Every Piece Matters

wire.bmpHere’s a little secret no one in broadcasting should ever admit: I don’t have a television. Well, actually I have one, but it’s not plugged in. I don’t have cable – it’s a very, very low priority for me because I feel like it’s way too easy to waste time on trash TV. If I want to watch a DVD, I pop it into my computer. So while I had heard about how great The Wire is, I had never seen any episodes, until last week…to prepare for the David Simon interview. Now I’m obsessed. When I finished the first thirteen hours of the first season, not wanting it to be over, I started watching the commentary features which are provided along with the DVD set. I just can’t seem to get enough of those Baltimore criminals and the twisted police force who are supposed to bring them to justice. I feel like I know all of the characters – they feel so real, probably because they are. Well, they’re based on real people and real stories – as experienced by David Simon when he was a reporter for the Baltimore Sun and Ed Burns who was a Baltimore city cop.

genkill_posterpage_252.jpgGeneration Kill is their latest creation. After watching five episodes of that HBO miniseries which is also based on true stories from the first days of the invasion of Iraq, I don’t understand why more filmmakers do what David Simon and Ed Burns do. Neither of them are trained screenwriters or producers, so the raw talent they have exercised in this second career of theirs is a marvel to me. Both The Wire and Generation Kill make you feel like you are right there, a fly on the wall in the pits of Baltimore (or one of those Humvees in Iraq), bearing witness to chaos and corruption – and good people doing bad things and bad people doing good things. These television shows are just as complex as humans can be. So much so, I am tempted to finally make the effort to plug in my television in anticipation of the next Simon/Burns production.

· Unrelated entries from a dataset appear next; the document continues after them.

import Summits.Ventures.Crystal3D.Theorems.StickyWulffConstantNoReconstructionGainPredSlotBudgetRaisedThreeCoordsTwin
import Summits.Ventures.Crystal3D.Theorems.StickyWulffConstantNoReconstructionGainPredSlotBudgetRaisedThreeLevel
import Summits.Ventures.Crystal3D.Theorems.StickyWulffConstantNoReconstructionGainPredSlotBudgetRaisedCore
import HarnessLib

/-!
# The pred-slot budget with a raised up bond: three contacts (the frame core)

HONEST FRAMING. Part of the venture `Summits/Ventures/Crystal3D` (cell `crystal3d-full`), helper
`--supports` the crux `NoReconstructionGain` (stmt-Ventures-19144, route
`route-Ventures-StickyWulffConstant`), line `adhesion` (wulff-p1 g15).  The frame-level core of B1b₃
(`predSlotBudget_of_upBond_raised_three`, skeleton v21): `predSlotBudget_coreR_three` — raised `w₃`,
exactly three contacts, hex representatives `±A h_j` — by cubic coordinates (`…GrainFrameBudgetThree`),
the credit feeds of `…RaisedCore`, the landed cap budgets (`…RaisedLanded`, `…RaisedThreeLevel`) and the
coordinate case analysis `coreR_three_coords'`.

WHAT THIS IS NOT: the rotations to `w₁`, `w₂` and the by-name theorem (next file); rung F-C1 not moved.
-/

noncomputable section

namespace Summit.Ventures.Crystal3D.Theorems

open Summit.Ventures.Crystal3D Finset
open Literature.MathematicalPhysics.StatisticalMechanics (fccStacking barlowPos constHagg barlowPos_mem
  threeOffsets barlowPos_apply_zero barlowPos_apply_one barlowPos_apply_two haggLabel_const)
open Literature.Algebra.EuclideanLattices (inner_fin_three norm_sq_fin_three)
open scoped InnerProductSpace
import Literature.Computability.Cryptography.PeriodFindingBlocks
import HarnessLib

/-!
# The autocorrelation mass of a shift-cell table (exact factorisation)

Topic `Computability/Cryptography` (harmonic analysis of period finding); theorem-only file, no named facts.

A **shift-cell table** on `[0, W·S·a)` is a table of the form
`F (E + W j) = C_{cls E} ((σ E + j) mod S)` (`E < W`, `j < S a`): the low block `E` carries a *class*
`cls E` and a *shift* `σ E`, the high block `j` is read, modulo `S`, through a *cell function* `C_g` of the class,
and different classes have disjoint values. This is the shape of the table of Hallgren's class-group algorithm
once the distance coordinate is laid on an exactly periodic grid (`E` = exponent vector of the prime-ideal
generators, `cls E` = ideal class, `σ E` = grid position of the product ideal on the cycle of its class,
`C_g` = the cycle of class `g` cut into cells) [Hallgren2005, §4].

* `corrMass_shiftCell` — **the autocorrelation mass factorises exactly**: at frequency `c` it vanishes unless
  `a ∣ c`, and for `c = a k`
  `corrMass (W S a) F c = a² ∑_g |∑_{E : cls E = g} chr_{WSa}(c E) chr_S(−k σ E)|² · corrMass S C_g k` —
  a one-dimensional autocorrelation mass of the cell function times a *twisted class sum* over the low block.
  All the multi-dimensional structure of the algorithm's output law is in the twisted class sums; all the
  cycle geometry is in the one-dimensional factor.
* `sum_range_shift`, `chr_mul_mul`, `chr_natMod` — the reindexing and character bookkeeping used.

## References

* S. Hallgren, *Fast quantum algorithms for computing the unit group and class group of a number field*,
  STOC 2005, §4. [Hallgren2005]
* P. W. Shor, SIAM J. Comput. 26 (1997), §5. [Shor1997]
-/

noncomputable section

namespace Literature.Computability.Cryptography

namespace PeriodFinding

open Complex Finset

/-! ### Bookkeeping -/

/-- Summing a function of `(s + i) mod S` over `i < S` is summing it over `[0, S)`. [folklore] -/
theorem sum_range_shift {M : Type*} [AddCommMonoid M] {S : ℕ} (hS : 0 < S) (s : ℕ) (G : ℕ → M) :
    ∑ i ∈ range S, G ((s + i) % S) = ∑ i ∈ range S, G i := by
  haveI : NeZero S := ⟨hS.ne'⟩
  rw [← Fin.sum_univ_eq_sum_range (fun i => G ((s + i) % S)), ← Fin.sum_univ_eq_sum_range G]
  have h : ∀ i : Fin S, G ((s + (i : ℕ)) % S) = G ((Fin.ofNat S s + i : Fin S) : ℕ) := by
    intro i
    congr 1
    rw [Fin.val_add, Fin.val_ofNat, Nat.mod_add_mod]
  simp_rw [h]
  exact Equiv.sum_comp (Equiv.addLeft (Fin.ofNat S s)) (fun i : Fin S => G i)

/-- `chr` is symmetric in frequency and argument. [folklore] -/
theorem chr_comm (Q : ℕ) (c v : ℤ) : chr Q c v = chr Q v c := by
  unfold chr; ring_nf

/-- Scaling: `chr (W Q) c (W v) = chr Q c v`. [folklore] -/
theorem chr_mul_mul (W Q : ℕ) (hW : 0 < W) (hQ : 0 < Q) (c v : ℤ) :
    chr (W * Q) c ((W : ℤ) * v) = chr Q c v := by
  have hW' : (W : ℂ) ≠ 0 := by exact_mod_cast hW.ne'
  have hQ' : (Q : ℂ) ≠ 0 := by exact_mod_cast hQ.ne'
  unfold chr
  congr 1
  push_cast
  field_simp

/-- Scaling in the frequency: `chr (S a) (a k) v = chr S k v`. [folklore] -/
theorem chr_mul_left (S a : ℕ) (hS : 0 < S) (ha : 0 < a) (k v : ℤ) :
    chr (S * a) ((a : ℤ) * k) v = chr S k v := by
  rw [chr_comm, mul_comm S a, chr_mul_mul a S ha hS, chr_comm]

/-- `chr S k` is trivial on multiples of `S`. [folklore] -/
theorem chr_mul_self_left (S : ℕ) (hS : 0 < S) (k t : ℤ) : chr S k ((S : ℤ) * t) = 1 := by
  unfold chr
  have hS' : (S : ℂ) ≠ 0 := by exact_mod_cast hS.ne'
  have : (2 * (Real.pi : ℂ) * I * ((k : ℂ) * (((S : ℤ) * t : ℤ) : ℂ) / (S : ℂ))) =
      ((k * t : ℤ) : ℂ) * (2 * Real.pi * I) := by
    push_cast; field_simp
  rw [this]
  exact Complex.exp_int_mul_two_pi_mul_I _

/-- `chr S k` only depends on the argument modulo `S`. [folklore] -/
theorem chr_natMod (S : ℕ) (hS : 0 < S) (k : ℤ) (n : ℕ) : chr S k ((n % S : ℕ) : ℤ) = chr S k n := by
  have h : (n : ℤ) = ((n % S : ℕ) : ℤ) + (S : ℤ) * ((n / S : ℕ) : ℤ) := by
    norm_cast; rw [Nat.mod_add_div]
  rw [h, chr_add, chr_mul_self_left S hS, mul_one]

/-- `∑_{q < a} chr a c q = a · [a ∣ c]`. [folklore] -/
theorem sum_chr_arg (a : ℕ) (ha : 0 < a) (c : ℤ) :
    ∑ q ∈ range a, chr a c q = if (a : ℤ) ∣ c then (a : ℂ) else 0 := by
  rw [← sum_chr a ha c]
  exact sum_congr rfl fun q _ => chr_comm _ _ _

variable {Ω : Type*} [DecidableEq Ω]

/-! ### The factorisation -/

/-- **The fibre sums of a shift-cell table.** For a class `g` and a value `ω` of its cell function, the character
sum over the fibre `{v < W S a : F v = ω}` is
`a[a ∣ c] · (∑_{i<S, C_g i = ω} chr_S(k i)) · ∑_{E<W, cls E = g} chr_{WSa}(c E) chr_S(−k σ E)`, `k = c / a`.
[cite: Hallgren2005, §4] -/
theorem fibreSum_shiftCell (W S a : ℕ) (hW : 0 < W) (hS : 0 < S) (ha : 0 < a)
    (cls σ : ℕ → ℕ) (C : ℕ → ℕ → Ω)
    (hC : ∀ E < W, ∀ E' < W, ∀ i < S, ∀ i' < S, C (cls E) i = C (cls E') i' → cls E = cls E')
    (F : ℕ → Ω) (hF : ∀ E < W, ∀ j < S * a, F (E + W * j) = C (cls E) ((σ E + j) % S)) (c : ℤ)
    {g : ℕ} (hg : g ∈ (range W).image cls) {ω : Ω} (hω : ω ∈ (range S).image (C g)) :
    ∑ v ∈ (range (W * (S * a))).filter (fun v => F v = ω), chr (W * (S * a)) c v =
      (if (a : ℤ) ∣ c then (a : ℂ) else 0) * (∑ i ∈ (range S).filter (fun i => C g i = ω), chr S (c / a) i) *
        ∑ E ∈ (range W).filter (fun E => cls E = g), chr (W * (S * a)) c E * chr S (c / a) (-(σ E : ℤ)) := by
  classical
  have hSa : 0 < S * a := Nat.mul_pos hS ha
  obtain ⟨E₀, hE₀W, hE₀g⟩ := mem_image.1 hg
  obtain ⟨i₀, hi₀S, hi₀ω⟩ := mem_image.1 hω
  simp only [sum_filter]
  rw [sum_range_mul_blocks W (S * a), sum_comm, mul_sum]
  refine sum_congr rfl fun E hE => ?_
  have hEW : E < W := mem_range.1 hE
  by_cases hcls : cls E = g
  · rw [if_pos hcls]
    -- split the character and the high block `j = i + S q`
    have h1 : ∀ j ∈ range (S * a), (if F (E + W * j) = ω then chr (W * (S * a)) c ((E + W * j : ℕ) : ℤ) else 0) =
        chr (W * (S * a)) c E * (if C g ((σ E + j) % S) = ω then chr (S * a) c j else 0) := by
      intro j hj
      rw [hF E hEW j (mem_range.1 hj), hcls]
      split_ifs
      · push_cast
        rw [chr_add, chr_mul_mul W (S * a) hW hSa]
      · rw [mul_zero]
    rw [sum_congr rfl h1, ← mul_sum, sum_range_mul_blocks S a]
    have h2 : ∀ q ∈ range a, ∀ i ∈ range S,
        (if C g ((σ E + (i + S * q)) % S) = ω then chr (S * a) c ((i + S * q : ℕ) : ℤ) else 0) =
          (if C g ((σ E + i) % S) = ω then chr (S * a) c i else 0) * chr a c q := by
      intro q _ i _
      rw [show σ E + (i + S * q) = σ E + i + S * q by ring, Nat.add_mul_mod_self_left]
      split_ifs
      · push_cast
        rw [chr_add, chr_mul_mul S a hS ha]
      · rw [zero_mul]
    rw [sum_congr rfl fun q hq => sum_congr rfl fun i hi => h2 q hq i hi]
    simp_rw [← sum_mul]
    rw [← mul_sum, sum_chr_arg a ha c]
    split_ifs with hdvd
    · -- `c = a k`
      obtain ⟨k, hk⟩ := hdvd
      have hk' : c / a = k := by rw [hk, Int.mul_ediv_cancel_left _ (by exact_mod_cast ha.ne')]
      rw [hk']
      have h3 : ∀ i ∈ range S, (if C g ((σ E + i) % S) = ω then chr (S * a) c i else 0) =
          chr S k (-(σ E : ℤ)) * (if C g ((σ E + i) % S) = ω then chr S k (((σ E + i) % S : ℕ) : ℤ) else 0) := by
        intro i _
        split_ifs
        · rw [hk, chr_mul_left S a hS ha, chr_natMod S hS, Nat.cast_add, ← chr_add]
          congr 1; ring
        · rw [mul_zero]
      rw [sum_congr rfl h3, ← mul_sum,
        sum_range_shift hS (σ E) (fun i => if C g i = ω then chr S k (i : ℤ) else 0)]
      ring
    · simp
  · rw [if_neg hcls, mul_zero]
    refine sum_eq_zero fun j hj => ?_
    rw [if_neg]
    rw [hF E hEW j (mem_range.1 hj)]
    intro h
    exact hcls ((hC E hEW E₀ (mem_range.1 hE₀W) _ (Nat.mod_lt _ hS) i₀ (mem_range.1 hi₀S)
      (h.trans (hE₀g.symm ▸ hi₀ω).symm)).trans hE₀g)

/-- **The autocorrelation mass of a shift-cell table factorises exactly.** With `F (E + W j) = C_{cls E}((σ E + j) mod S)`
on `[0, W S a)` (classes with pairwise disjoint cell values): `corrMass (W S a) F c = 0` unless `a ∣ c`, and for
`c = a k`
`corrMass (W S a) F c = a² ∑_{g} |∑_{E<W, cls E = g} chr_{WSa}(c E) · chr_S(−k σ E)|² · corrMass S C_g k`.
So the output law of Fourier sampling such a table is a mixture over the classes `g`, weighted by the squared
twisted class sums, of the one-dimensional laws of the cell functions. [cite: Hallgren2005, §4] -/
theorem corrMass_shiftCell (W S a : ℕ) (hW : 0 < W) (hS : 0 < S) (ha : 0 < a)
    (cls σ : ℕ → ℕ) (C : ℕ → ℕ → Ω)
    (hC : ∀ E < W, ∀ E' < W, ∀ i < S, ∀ i' < S, C (cls E) i = C (cls E') i' → cls E = cls E')
    (F : ℕ → Ω) (hF : ∀ E < W, ∀ j < S * a, F (E + W * j) = C (cls E) ((σ E + j) % S)) (c : ℤ) :
    corrMass (W * (S * a)) F c =
      if (a : ℤ) ∣ c then
        (a : ℝ) ^ 2 * ∑ g ∈ (range W).image cls,
          ‖∑ E ∈ (range W).filter (fun E => cls E = g), chr (W * (S * a)) c E * chr S (c / a) (-(σ E : ℤ))‖ ^ 2 *
            corrMass S (C g) (c / a)
      else 0 := by
  classical
  have hSa : 0 < S * a := Nat.mul_pos hS ha
  -- the values of `F` are among the cell values of the classes met in the low block
  have hsub : (range (W * (S * a))).image F ⊆ ((range W).image cls).biUnion fun g => (range S).image (C g) := by
    intro ω hω
    obtain ⟨v, hv, rfl⟩ := mem_image.1 hω
    have hvQ : v < W * (S * a) := mem_range.1 hv
    have hEW : v % W < W := Nat.mod_lt _ hW
    have hj : v / W < S * a := Nat.div_lt_of_lt_mul hvQ
    rw [← Nat.mod_add_div v W, hF _ hEW _ hj]
    exact mem_biUnion.2 ⟨cls (v % W), mem_image_of_mem _ (mem_range.2 hEW),
      mem_image_of_mem _ (mem_range.2 (Nat.mod_lt _ hS))⟩
  have hdisj : Set.PairwiseDisjoint (↑((range W).image cls)) fun g => (range S).image (C g) := by
    intro g hg g' hg' hne
    obtain ⟨E, hE, rfl⟩ := mem_image.1 (mem_coe.1 hg)
    obtain ⟨E', hE', rfl⟩ := mem_image.1 (mem_coe.1 hg')
    refine disjoint_left.2 fun ω hω hω' => hne ?_
    obtain ⟨i, hi, rfl⟩ := mem_image.1 hω
    obtain ⟨i', hi', h⟩ := mem_image.1 hω'
    exact hC E (mem_range.1 hE) E' (mem_range.1 hE') i (mem_range.1 hi) i' (mem_range.1 hi') h.symm
  have hzero : ∀ ω ∈ ((range W).image cls).biUnion (fun g => (range S).image (C g)),
      ω ∉ (range (W * (S * a))).image F →
      ‖∑ v ∈ (range (W * (S * a))).filter (fun v => F v = ω), chr (W * (S * a)) c v‖ ^ 2 = 0 := by
    intro ω _ hω
    have : (range (W * (S * a))).filter (fun v => F v = ω) = ∅ :=
      filter_eq_empty_iff.2 fun v hv h => hω (mem_image.2 ⟨v, hv, h⟩)
    rw [this, sum_empty, norm_zero, zero_pow two_ne_zero]
  unfold corrMass
  rw [sum_subset hsub hzero, sum_biUnion hdisj]
  split_ifs with hdvd
  · rw [mul_sum]
    refine sum_congr rfl fun g hg => ?_
    rw [mul_sum, mul_sum]
    refine sum_congr rfl fun ω hω => ?_
    rw [fibreSum_shiftCell W S a hW hS ha cls σ C hC F hF c hg hω, if_pos hdvd, norm_mul, norm_mul, mul_pow, mul_pow,
      Complex.norm_natCast]
    ring
  · refine sum_eq_zero fun g hg => sum_eq_zero fun ω hω => ?_
    rw [fibreSum_shiftCell W S a hW hS ha cls σ C hC F hF c hg hω, if_neg hdvd, zero_mul, zero_mul, norm_zero,
      zero_pow two_ne_zero]

end PeriodFinding

end Literature.Computability.Cryptography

Generation Kill is a seven part miniseries that will air every Sunday at 9pm EST starting July 13th. Read more about both shows from the HBO web site.

-Ariana Pekary

Producer Andy Danyo weighs in:

Listen carefully to today’s interview with David Simon, even if you have never heard of "The Wire."  And I hope by the end of it, you’ll seek out the program and watch all five seasons.  I am one who believes, unequivocally, that the "The Wire" is the best thing that has ever been on TV.  It is television-watching that is active and productive, not something you’re doing to relax or veg out for a while.  The tagline for the program is "Listen Carefully" and that’s an imperative that means more than just craning your ears to try to understand what Snoop is saying in her thick accent. Simon listens carefully. And then he explains well.  To prepare for this interview, we went back and read some of the articles he wrote when he was a crime reporter for the Baltimore Sun.  They made me sad for newspapers.  His writing is so effusive, so much more than "two arrested in fatal shooting."  As Bob mentions in the interview, three of the last stories he wrote were gut-wrenching narratives: A 12-year-old girl shot by a stay bullet while she was sitting on her stoop; A piece of a tongue found at a crime scene; A man who loaded up his wife and three kids in the car, parked it behind a strip mall, and blew them all up with a bomb he had hidden ahead of time. Here’s a small excerpt from that story, published under the headline, “A Loving Father’s Tragic Solution” in the Baltimore Sun on September 18, 1995.

 

He needed a stamp — a small detail in his elaborate plan — and he found one at a Royal Farm store, walking into the Rossville outlet on Route 7 at about half past 2 the afternoon of Sept. 11. The letter went into a mailbox too late for that day’s pickup, but no matter; it would get to his parents’ house near Cumberland soon enough.

"For my family, I feel this is the only option I have left," he had written.

What remained now was the last critical step, the one to give the letter meaning. Just before 6 that evening, Mark Alen Clark gathered everything he cared about — the wife who had left him, the three children he felt he had lost — collecting the essential elements of his life in a 1987 Ford station wagon and parking behind an Essex shopping center. There, he blew his world apart.

To most everyone, the deed was incomprehensible; the verdict on the soul of the bomber was certain and fixed. This was absolute evil, cruel and senseless. But to many of those who knew the 32-year-old Mark Clark and watched his life collapse, the bombing in Essex last week was even more horrifying. They recognized the sad and desperate logic that provoked it.

This type of writing seldom has a place in newspapers today.  It’s also an example of the type of nuance and detail that you’ll find in “The Wire.”  I can’t get enough of David Simon explaining the thought process and deliberateness behind the show.  If you feel the same way, you’ll enjoy this discussion from The Atlantic, especially Simon’s response. It’s thoughtful people arguing thoughtfully about a television show.  You don’t come across that too often.  Also, a little silly treat for fans here.

 

 – Andy, who still misses and thinks about Wallace often.